Teraslice provides scalable data processing pipelines implemented using components written in JavaScript. It uses a distributed model to spread work across a cluster of computers and can easily process millions of records per second.

The architecture is open and can be used with any data source and type of data. Most common use cases currently include ingest, validation, transformation and routing of data between Kafka and Elasticsearch clusters.

Data processing pipelines are defined as Jobs that link together processors that do the actual work. Processors are small JavaScript components that are intended to be reusable data processing operations.

Processors are collected together into libraries we call Asset Bundles which can then be easily reused across jobs. Jobs will typically use a combination of pre-built generic Processors and custom developed application specific Processors to solve a particular problem.
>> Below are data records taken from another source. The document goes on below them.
import Literature.Topology.FourManifolds.TrisectionsImplantFaces
import HarnessLib

/-!
# The unbalanced stabilisation with its faces and its local model (export for the π₁ computation)

Topic `Literature/Topology/FourManifolds`; infrastructure for the fact seat
`provefact-Literature.Topology.FourManifolds.exists-14560f9fc8` (named fact (c′)
`Literature.Topology.FourManifolds.exists_stabilized_gkTrisection`, Gay–Kirby 2016, Def. 8 and
Lemma 10).  Everything in this file is **proved**; no definitions, no named facts.

**Theorem (`TriNormalForm.exists_implantF_model`).**  `TriNormalForm.exists_implantF` (`TrisectionsImplantFaces.lean`) with, in addition, the LOCAL MODEL exported for the later fundamental-group computation (Abrams–Gay–Kirby Thm. 5): the chart `Θ` of the maximal atlas at `x` (in which the old central surface is the plane `{x₀ = x₃ = 0}`: `u = (x₃ - x₀)/2`, `v = (-x₃ - x₀)/2`), the model functions `ũ, ṽ` with `u' = ũ ∘ Θ`, `v' = ṽ ∘ Θ` on the chart domain, the birth function `N` with its slab formula, and the compact carrier `Kb` (inside `Ω`) off which nothing changes; the new sectors and the new central surface are described in `U` by `(u', v')`.  Same construction and proof as `TriNormalForm.exists_implantF`; the earlier theorem is `TriNormalForm.exists_implant`
(`TrisectionsImplant.lean`: one unbalanced stabilisation of a trisection in normal form)
together with the three **faces**: if the faces `S i ∩ S j`, `S j ∩ S l`, `S l ∩ S i` are faces
in normal form (`FaceNormalForm`, counts `cf₁, cf₂, cf₃`), then so are the faces of the
stabilised trisection, with counts `cfₖ n + [n = 1]` (each face gains one `1`-handle: over the
carrier the faces are the graphs `x₃ = N`, `x₃ = 0`, `x₃ = -N` of the birth function, on which
the collar function is `1 + λ₀ N`, `1 - λ₀ N / 2`, `1 + λ₀ N`; Gay–Kirby 2016, proof of
Lemma 10).  The construction is that of `TriNormalForm.exists_implant` verbatim (with the implant
ball also inside the regions where the face collar coefficients are constant,
`FaceNormalForm.exists_morse_const`, and free of old face critical points), followed by
`face_of_implant` for the three faces.

## References

* D. Gay, R. Kirby, *Trisecting 4-manifolds*, Geom. Topol. 20 (2016), Def. 8, Lemma 10 and its
  proof. [GayKirby2016]
* J. Milnor, *Lectures on the h-cobordism theorem* (1965), Lemma 8.2. [MilnorHCobordism1965]
-/

open scoped Manifold ContDiff Topology Classical
open Set Function Filter Metric

noncomputable section

namespace Literature.Topology.FourManifolds

universe u

section ImplantF

variable {X : Type u} [TopologicalSpace X] [T2Space X] [CompactSpace X]
  [ChartedSpace (EuclideanSpace ℝ (Fin 4)) X] [IsManifold (𝓡 4) ∞ X]
  {S : Fin 3 → Set X} {i j l : Fin 3} {u v : X → ℝ} {ρ : X → X} {U O : Set X}
  {c : Fin 3 → ℕ → ℕ}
We have pre-built asset bundles for Elasticsearch, Kafka, HDFS and Files and coming soon will be a standard library of data transformation tools.

For large scale production deployment Teraslice runs on Kubernetes and for smaller deployments has simple built in clustering.

Here are a few tasks it has been used for:

  • Data ingest from Kafka to Elasticsearch
  • Syncronizing Kafka Topics between clusters
  • Data transformation between Kafka Topics
  • Reindexing Elasticsearch data at very high volumes
  • Copying and transforming Elasticsearch data between clusters
  • Moving data out of Elasticsearch into other systems
  • Automatic syncing of data from Elasticsearch to other systems
  • Exporting data to files
  • Importing data from files stored in Amazon S3 compatible data stores
  • Periodic processing of data stored in an Elasticsearch index

The graphs below come from a high volume Elasticsearch re-indexing job. This Job copied 71.24 Billion records from a single Elasticsearch cluster, performed some data cleanup and transformation and then wrote the data out to an array of 8 Elasticsearch clusters. Total runtime on the job was 13 hours with an average throughput of 1.5 Million records per second. Without Teraslice, reliably moving this amount of data out of Elasticsearch simply wouldn't have been possible.

Overview and Getting Started

Status

Teraslice is currently in alpha status. Single node deployment, native clustering and Kubernetes support are all stable. APIs are mostly stable but will still be evolving as we work toward a production release. See the list of open issues for other limitations.